Look through the records below for the line holding "theorem card_roots_charpoly_eq_finrank (f". Write it out exactly, with each following line through the line holding "(The coordinates of".

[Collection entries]
Segment Open
import Mathlib.LinearAlgebra.Eigenspace.Charpoly
import Mathlib.LinearAlgebra.Eigenspace.Minpoly
import Mathlib.LinearAlgebra.FiniteDimensional.Lemmas
import Mathlib.LinearAlgebra.Matrix.Charpoly.Coeff
import Mathlib.LinearAlgebra.Charpoly.ToMatrix
import Mathlib.FieldTheory.IsAlgClosed.AlgebraicClosure
import Mathlib.FieldTheory.Separable
import HarnessLib

/-!
# The centraliser of a matrix with SEPARABLE characteristic polynomial is commutative

Topic `LinearAlgebra/Matrix`; namespace `Literature.LinearAlgebra.Matrix`.  PROOF FILE over Mathlib only: theorems, no definition, no named fact,
no `sorry`.

A square matrix `g` over a field whose characteristic polynomial is separable (no repeated root in an algebraic closure) is REGULAR SEMISIMPLE; its
commutant is the commutative algebra `K[g]`, in particular any two matrices commuting with `g` commute with each other.  We prove the commutativity
statement, which is what the theory of orbital integrals consumes («the centraliser `G_γ` of a regular semisimple `γ` is a (maximal) torus», hence
abelian and unimodular: [Rogawski1990, §3.1 p. 19, §4.9 p. 54]; [DeitmarEchterhoff2014, Thm. 1.5.3] for the invariant measure on `G ⧸ G_γ`), in the
generality the adelic and local carriers need: matrices over any commutative ring `R` that EMBEDS into a product of fields (`R = ∏_{w ∣ v} L_w`, or the
adele ring `𝔸_L ↪ ∏_w L_w`).

* §1 (algebraically closed `K`, `f : Module.End K V`): `f.charpoly` separable ⇒ `V` has a basis of eigenvectors of `f` with pairwise distinct eigenvalues, on
  which every endomorphism commuting with `f` acts DIAGONALLY (`apply_eigenbasis_eq_smul_of_commute`); hence `Commute a f → Commute b f → Commute a b`
  (`Module.End.commute_of_commute_of_charpoly_separable`).
* §2 matrices over any field (base change to the algebraic closure, ★ Mathlib `Matrix.charpoly_map`, `Polynomial.Separable.map`, injectivity of
  `Matrix.map`): `Matrix.commute_of_commute_of_charpoly_separable`.
* §3 matrices over a product of fields `Π i, K i` (componentwise) and over any commutative ring with an injective ring hom into such a product:
  `Matrix.commute_of_commute_of_charpoly_separable_of_injective`; unit ∕ subgroup forms: for `γ` in a subgroup `U ≤ GL n R` with separable
  characteristic polynomial, `Subgroup.centralizer {γ}` is commutative (`Subgroup.mul_comm_of_mem_centralizer_of_charpoly_separable`).

## References
* [Rogawski1990] J. D. Rogawski, *Automorphic Representations of Unitary Groups in Three Variables*, Ann. of Math. Studies 123 (1990), §3.1 p. 19 (regular
  elements), §4.9 p. 54.
* [DeitmarEchterhoff2014] A. Deitmar, S. Echterhoff, *Principles of Harmonic Analysis*, 2nd ed. (2014), Thm. 1.5.3.
* [Bourbaki, Algèbre VII §5 no. 4] (cyclic endomorphisms and their commutant) — background.
-/

namespace Literature.LinearAlgebra.Matrix

open Polynomial Module

/-! ## §1 Endomorphisms with separable characteristic polynomial over an algebraically closed field -/

section AlgClosed

variable {K V : Type*} [Field K] [IsAlgClosed K] [AddCommGroup V] [Module K V] [FiniteDimensional K V]

/-- Over an algebraically closed field, an endomorphism with SEPARABLE characteristic polynomial has `finrank K V` pairwise distinct eigenvalues: its
characteristic polynomial has exactly `finrank K V` roots, without repetition. [cite: Rogawski1990, §3.1 p. 19] -/
theorem card_roots_charpoly_eq_finrank (f : End K V) : f.charpoly.roots.card = Module.finrank K V := by
  rw [← f.charpoly_natDegree]
  exact (IsAlgClosed.splits f.charpoly).natDegree_eq_card_roots.symm

omit [IsAlgClosed K] in
/-- Every root of the characteristic polynomial is an eigenvalue (Mathlib `hasEigenvalue_iff_isRoot_charpoly`), so it carries an eigenvector.
[cite: Rogawski1990, §3.1 p. 19] -/
theorem exists_hasEigenvector_of_mem_roots (f : End K V) {μ : K} (hμ : μ ∈ f.charpoly.roots) : ∃ v : V, f.HasEigenvector μ v :=
  ((End.hasEigenvalue_iff_isRoot_charpoly f μ).mpr (isRoot_of_mem_roots hμ)).exists_hasEigenvector

omit [IsAlgClosed K] [FiniteDimensional K V] in
/-- **An endomorphism commuting with `f` acts DIAGONALLY on any eigenbasis of `f` with pairwise distinct eigenvalues**: if `b` is a basis with
`f (b i) = μ i • b i`, `μ` injective, and `a` commutes with `f`, then `a (b i) = (b.repr (a (b i)) i) • b i`.  (The coordinates of `w := a (b i)` off `i`
vanish: `f w = μ i • w`, while in coordinates `f` multiplies the `j`-th coordinate by `μ j ≠ μ i`.) [cite: Rogawski1990, §3.1 p. 19] -/
theorem apply_eigenbasis_eq_smul_of_commute {ι : Type*} [Fintype ι] (f : End K V) (b : Basis ι K V) (μ : ι → K)
    (hμ : Function.Injective μ) (hb : ∀ i, f (b i) = μ i • b i) {a : End K V} (ha : Commute a f) (i : ι) :
    a (b i) = (b.repr (a (b i)) i) • b i := by
  set w := a (b i) with hw
  -- `f w = μ i • w`
  have hfw : f w = μ i • w := by
    rw [hw, ← Module.End.mul_apply, ← ha.eq, Module.End.mul_apply, hb i, map_smul]
  -- `f` is diagonal in the coordinates of `b`
  have hfw' : f w = ∑ j, (b.repr w j * μ j) • b j := by
    conv_lhs => rw [← b.sum_repr w]
    rw [map_sum]
    refine Finset.sum_congr rfl fun j _ => ?_
    rw [map_smul, hb j, smul_smul]
  have hdiag : ∀ j, b.repr (f w) j = b.repr w j * μ j := fun j => by
    rw [hfw', b.repr_sum_self]
  -- hence `b.repr w j = 0` for `j ≠ i`
  have hzero : ∀ j, j ≠ i → b.repr w j = 0 := by
    intro j hj
    have h1 : b.repr (f w) j = μ i * b.repr w j := by
      rw [hfw, map_smul, Finsupp.smul_apply, smul_eq_mul]
    have h2 : (μ j - μ i) * b.repr w j = 0 := by
      rw [sub_mul, mul_comm (μ j), ← hdiag j, h1, sub_self]
    rcases mul_eq_zero.mp h2 with h | h
    · exact absurd (hμ (sub_eq_zero.mp h)) hj
    · exact h
  -- so `w` is its `i`-th coordinate times `b i`
  conv_lhs => rw [← b.sum_repr w]
  rw [Finset.sum_eq_single i]
  · intro k _ hk
    rw [hzero k hk, zero_smul]
  · intro hi
    exact absurd (Finset.mem_univ i) hi

/-- **Two endomorphisms commuting with an endomorphism of SEPARABLE characteristic polynomial commute with each other** (algebraically closed field):
both act diagonally on an eigenbasis of `f`. [cite: Rogawski1990, §3.1 p. 19] -/
theorem _root_.Module.End.commute_of_commute_of_charpoly_separable (f : End K V) (hsep : f.charpoly.Separable) {a c : End K V}
    (ha : Commute a f) (hc : Commute c f) : Commute a c := by
  classical
  -- the eigenbasis, indexed by the roots of the characteristic polynomial
  set S := f.charpoly.roots.toFinset with hS
  have hv : ∀ μ : S, ∃ v : V, f.HasEigenvector (μ : K) v :=
    fun μ => exists_hasEigenvector_of_mem_roots f (Multiset.mem_toFinset.mp μ.2)
  choose v hv using hv
  have hli : LinearIndependent K v :=
    f.eigenvectors_linearIndependent' (fun μ : S => (μ : K)) Subtype.val_injective v hv
  have hcard : Fintype.card S = Module.finrank K V := by
    rw [Fintype.card_coe, hS, Multiset.toFinset_card_of_nodup (nodup_roots hsep), card_roots_charpoly_eq_finrank f]
  let b : Basis S K V := basisOfLinearIndependentOfCardEqFinrank' v hli hcard
  have hbv : ∀ μ : S, b μ = v μ := fun μ => by
    simp only [b, basisOfLinearIndependentOfCardEqFinrank', Basis.mk_apply]
  have hb : ∀ μ : S, f (b μ) = (μ : K) • b μ := fun μ => by
    rw [hbv]
    exact (hv μ).apply_eq_smul
  -- `a` and `c` are both diagonal on `b`, hence commute
  change a * c = c * a
  refine b.ext fun μ => ?_
  have haμ := apply_eigenbasis_eq_smul_of_commute f b (fun μ : S => (μ : K)) Subtype.val_injective hb ha μ
  have hcμ := apply_eigenbasis_eq_smul_of_commute f b (fun μ : S => (μ : K)) Subtype.val_injective hb hc μ
  set α := b.repr (a (b μ)) μ
  set γ := b.repr (c (b μ)) μ
  rw [Module.End.mul_apply, Module.End.mul_apply, hcμ, LinearMap.map_smul, haμ, LinearMap.map_smul, hcμ, smul_smul, smul_smul,
    mul_comm]

end AlgClosed

/-! ## §2 Matrices over a field -/

section Field

variable {n : Type*} [Fintype n] [DecidableEq n]

/-- Matrices over an ALGEBRAICALLY CLOSED field: two matrices commuting with a matrix of separable characteristic polynomial commute (§1 through
`Matrix.toLin'`). [cite: Rogawski1990, §3.1 p. 19] -/
theorem commute_of_commute_of_charpoly_separable_of_isAlgClosed {K : Type*} [Field K] [IsAlgClosed K] {g a c : _root_.Matrix n n K}
    (hsep : g.charpoly.Separable) (ha : Commute a g) (hc : Commute c g) : Commute a c := by
  have hchar : (Matrix.toLin' g).charpoly = g.charpoly := by
    rw [← LinearMap.charpoly_toMatrix (Matrix.toLin' g) (Pi.basisFun K n), LinearMap.toMatrix_eq_toMatrix', LinearMap.toMatrix'_toLin']
  have hsep' : (Matrix.toLin' g).charpoly.Separable := by rw [hchar]; exact hsep
  have ha' : Commute (Matrix.toLin' a) (Matrix.toLin' g) := by
    change Matrix.toLin' a ∘ₗ Matrix.toLin' g = Matrix.toLin' g ∘ₗ Matrix.toLin' a
    rw [← Matrix.toLin'_mul, ← Matrix.toLin'_mul, ha.eq]
  have hc' : Commute (Matrix.toLin' c) (Matrix.toLin' g) := by
    change Matrix.toLin' c ∘ₗ Matrix.toLin' g = Matrix.toLin' g ∘ₗ Matrix.toLin' c
    rw [← Matrix.toLin'_mul, ← Matrix.toLin'_mul, hc.eq]
  have key := Module.End.commute_of_commute_of_charpoly_separable (Matrix.toLin' g) hsep' ha' hc'
  have : Matrix.toLin' (a * c) = Matrix.toLin' (c * a) := by
    rw [Matrix.toLin'_mul, Matrix.toLin'_mul]
    exact key.eq
  exact Matrix.toLin'.injective this

/-- **Matrices over ANY field**: two matrices commuting with a matrix of SEPARABLE characteristic polynomial commute (base change to the algebraic
closure: `Matrix.charpoly_map`, `Polynomial.Separable.map`, injectivity of `Matrix.map`). [cite: Rogawski1990, §3.1 p. 19] -/
theorem commute_of_commute_of_charpoly_separable {K : Type*} [Field K] {g a c : _root_.Matrix n n K} (hsep : g.charpoly.Separable)
    (ha : Commute a g) (hc : Commute c g) : Commute a c := by
  let φ := algebraMap K (AlgebraicClosure K)
  have hsep' : (g.map φ).charpoly.Separable := by
    rw [Matrix.charpoly_map]
    exact hsep.map
  have ha' : Commute (a.map φ) (g.map φ) := by
    change a.map φ * g.map φ = g.map φ * a.map φ
    rw [← Matrix.map_mul, ← Matrix.map_mul, ha.eq]
  have hc' : Commute (c.map φ) (g.map φ) := by
    change c.map φ * g.map φ = g.map φ * c.map φ
    rw [← Matrix.map_mul, ← Matrix.map_mul, hc.eq]
  have key := commute_of_commute_of_charpoly_separable_of_isAlgClosed hsep' ha' hc'
  have : (a * c).map φ = (c * a).map φ := by
    rw [Matrix.map_mul, Matrix.map_mul]
    exact key.eq
  exact Matrix.map_injective φ.injective this

end Field

/-! ## §3 Matrices over a product of fields, and over any commutative ring embedding into one; centralisers in `GL_n` and its subgroups -/

section Product

variable {n : Type*} [Fintype n] [DecidableEq n] {I : Type*} {K : I → Type*} [∀ i, Field (K i)]

/-- **Matrices over a PRODUCT OF FIELDS**: commutation is checked componentwise (`Matrix.map (Pi.evalRingHom K i)`), and the characteristic polynomial of
each component is the image of the characteristic polynomial, hence separable. [cite: Rogawski1990, §3.1 p. 19] -/
theorem commute_of_commute_of_charpoly_separable_pi {g a c : _root_.Matrix n n (Π i, K i)} (hsep : g.charpoly.Separable)
    (ha : Commute a g) (hc : Commute c g) : Commute a c := by
  have key : ∀ i, Commute (a.map (Pi.evalRingHom K i)) (c.map (Pi.evalRingHom K i)) := by
    intro i
    refine commute_of_commute_of_charpoly_separable (g := g.map (Pi.evalRingHom K i)) ?_ ?_ ?_
    · rw [Matrix.charpoly_map]
      exact hsep.map
    · change a.map _ * g.map _ = g.map _ * a.map _
      rw [← Matrix.map_mul, ← Matrix.map_mul, ha.eq]
    · change c.map _ * g.map _ = g.map _ * c.map _
      rw [← Matrix.map_mul, ← Matrix.map_mul, hc.eq]
  change a * c = c * a
  ext j k i
  have h := congrFun (congrFun (key i).eq j) k
  rw [← Matrix.map_mul, ← Matrix.map_mul] at h
  exact h

/-- **Matrices over a commutative ring `R` EMBEDDING into a product of fields** (`ι : R →+* Π i, K i` injective; e.g. a reduced ring, the local rings
`L ⊗ L⁺_v = ∏_{w∣v} L_w`, the adele ring `𝔸_L ↪ ∏_w L_w`): two matrices commuting with a matrix of separable characteristic polynomial commute.
[cite: Rogawski1990, §3.1 p. 19] -/
theorem commute_of_commute_of_charpoly_separable_of_injective {R : Type*} [CommRing R] (ι : R →+* Π i, K i) (hι : Function.Injective ι)
    {g a c : _root_.Matrix n n R} (hsep : g.charpoly.Separable) (ha : Commute a g) (hc : Commute c g) : Commute a c := by
  have hsep' : (g.map ι).charpoly.Separable := by
    rw [Matrix.charpoly_map]
    exact hsep.map
  have ha' : Commute (a.map ι) (g.map ι) := by
    change a.map ι * g.map ι = g.map ι * a.map ι
    rw [← Matrix.map_mul, ← Matrix.map_mul, ha.eq]
  have hc' : Commute (c.map ι) (g.map ι) := by
    change c.map ι * g.map ι = g.map ι * c.map ι
    rw [← Matrix.map_mul, ← Matrix.map_mul, hc.eq]
  have key := commute_of_commute_of_charpoly_separable_pi hsep' ha' hc'
  have : (a * c).map ι = (c * a).map ι := by
    rw [Matrix.map_mul, Matrix.map_mul]
    exact key.eq
  exact Matrix.map_injective hι this

/-- **`GL_n`-form**: for `γ ∈ GL n R` (`R` embedding into a product of fields) with separable characteristic polynomial, any two elements of `GL n R`
commuting with `γ` commute. [cite: Rogawski1990, §3.1 p. 19] -/
theorem _root_.Matrix.GeneralLinearGroup.commute_of_commute_of_charpoly_separable {R : Type*} [CommRing R] (ι : R →+* Π i, K i)
    (hι : Function.Injective ι) {γ a c : GL n R} (hsep : (γ : _root_.Matrix n n R).charpoly.Separable) (ha : Commute a γ) (hc : Commute c γ) :
    Commute a c := by
  have ha' : Commute (a : _root_.Matrix n n R) γ := by
    change (a : _root_.Matrix n n R) * γ = γ * a
    rw [← Units.val_mul, ← Units.val_mul, ha.eq]
  have hc' : Commute (c : _root_.Matrix n n R) γ := by
    change (c : _root_.Matrix n n R) * γ = γ * c
    rw [← Units.val_mul, ← Units.val_mul, hc.eq]
  have key := commute_of_commute_of_charpoly_separable_of_injective ι hι hsep ha' hc'
  exact Units.ext (by rw [Units.val_mul, Units.val_mul]; exact key.eq)

/-- **Subgroup form (the centraliser of a regular element is abelian)**: for a subgroup `U ≤ GL n R` (`R` embedding into a product of fields — e.g. a
unitary group `U(H)(L⁺_v) ≤ GL_N(∏_{w∣v} L_w)`) and `γ ∈ U` with SEPARABLE characteristic polynomial, any two elements of `Subgroup.centralizer {γ}`
commute — the hypothesis `hcomm` under which the tree's invariant orbital measure on `U ⧸ U_γ` is constructed for every Haar normalisation.
[cite: Rogawski1990, §3.1 p. 19; §4.9 p. 54] [cite: DeitmarEchterhoff2014, Thm. 1.5.3] -/
theorem _root_.Subgroup.mul_comm_of_mem_centralizer_of_charpoly_separable {R : Type*} [CommRing R] (ι : R →+* Π i, K i)
    (hι : Function.Injective ι) (U : Subgroup (GL n R)) (γ : U) (hsep : ((γ : GL n R) : _root_.Matrix n n R).charpoly.Separable) :
    ∀ a ∈ Subgroup.centralizer ({γ} : Set U), ∀ c ∈ Subgroup.centralizer ({γ} : Set U), a * c = c * a := by
  intro a ha c hc
  have ha' : Commute (a : GL n R) γ := by
    have h := (Subgroup.mem_centralizer_singleton_iff.mp ha)
    -- `h : γ * a = a * γ` in `U`
    change (a : GL n R) * γ = γ * a
    rw [← Subgroup.coe_mul, ← Subgroup.coe_mul, h]
  have hc' : Commute (c : GL n R) γ := by
    have h := (Subgroup.mem_centralizer_singleton_iff.mp hc)
    change (c : GL n R) * γ = γ * c
    rw [← Subgroup.coe_mul, ← Subgroup.coe_mul, h]
  have key := Matrix.GeneralLinearGroup.commute_of_commute_of_charpoly_separable ι hι hsep ha' hc'
  exact Subtype.ext (by rw [Subgroup.coe_mul, Subgroup.coe_mul]; exact key.eq)

end Product

end Literature.LinearAlgebra.Matrix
Segment Closed
◆ Reply to the task
theorem card_roots_charpoly_eq_finrank (f : End K V) : f.charpoly.roots.card = Module.finrank K V := by
  rw [← f.charpoly_natDegree]
  exact (IsAlgClosed.splits f.charpoly).natDegree_eq_card_roots.symm

omit [IsAlgClosed K] in
/-- Every root of the characteristic polynomial is an eigenvalue (Mathlib `hasEigenvalue_iff_isRoot_charpoly`), so it carries an eigenvector.
[cite: Rogawski1990, §3.1 p. 19] -/
theorem exists_hasEigenvector_of_mem_roots (f : End K V) {μ : K} (hμ : μ ∈ f.charpoly.roots) : ∃ v : V, f.HasEigenvector μ v :=
  ((End.hasEigenvalue_iff_isRoot_charpoly f μ).mpr (isRoot_of_mem_roots hμ)).exists_hasEigenvector

omit [IsAlgClosed K] [FiniteDimensional K V] in
/-- **An endomorphism commuting with `f` acts DIAGONALLY on any eigenbasis of `f` with pairwise distinct eigenvalues**: if `b` is a basis with
`f (b i) = μ i • b i`, `μ` injective, and `a` commutes with `f`, then `a (b i) = (b.repr (a (b i)) i) • b i`.  (The coordinates of `w := a (b i)` off `i`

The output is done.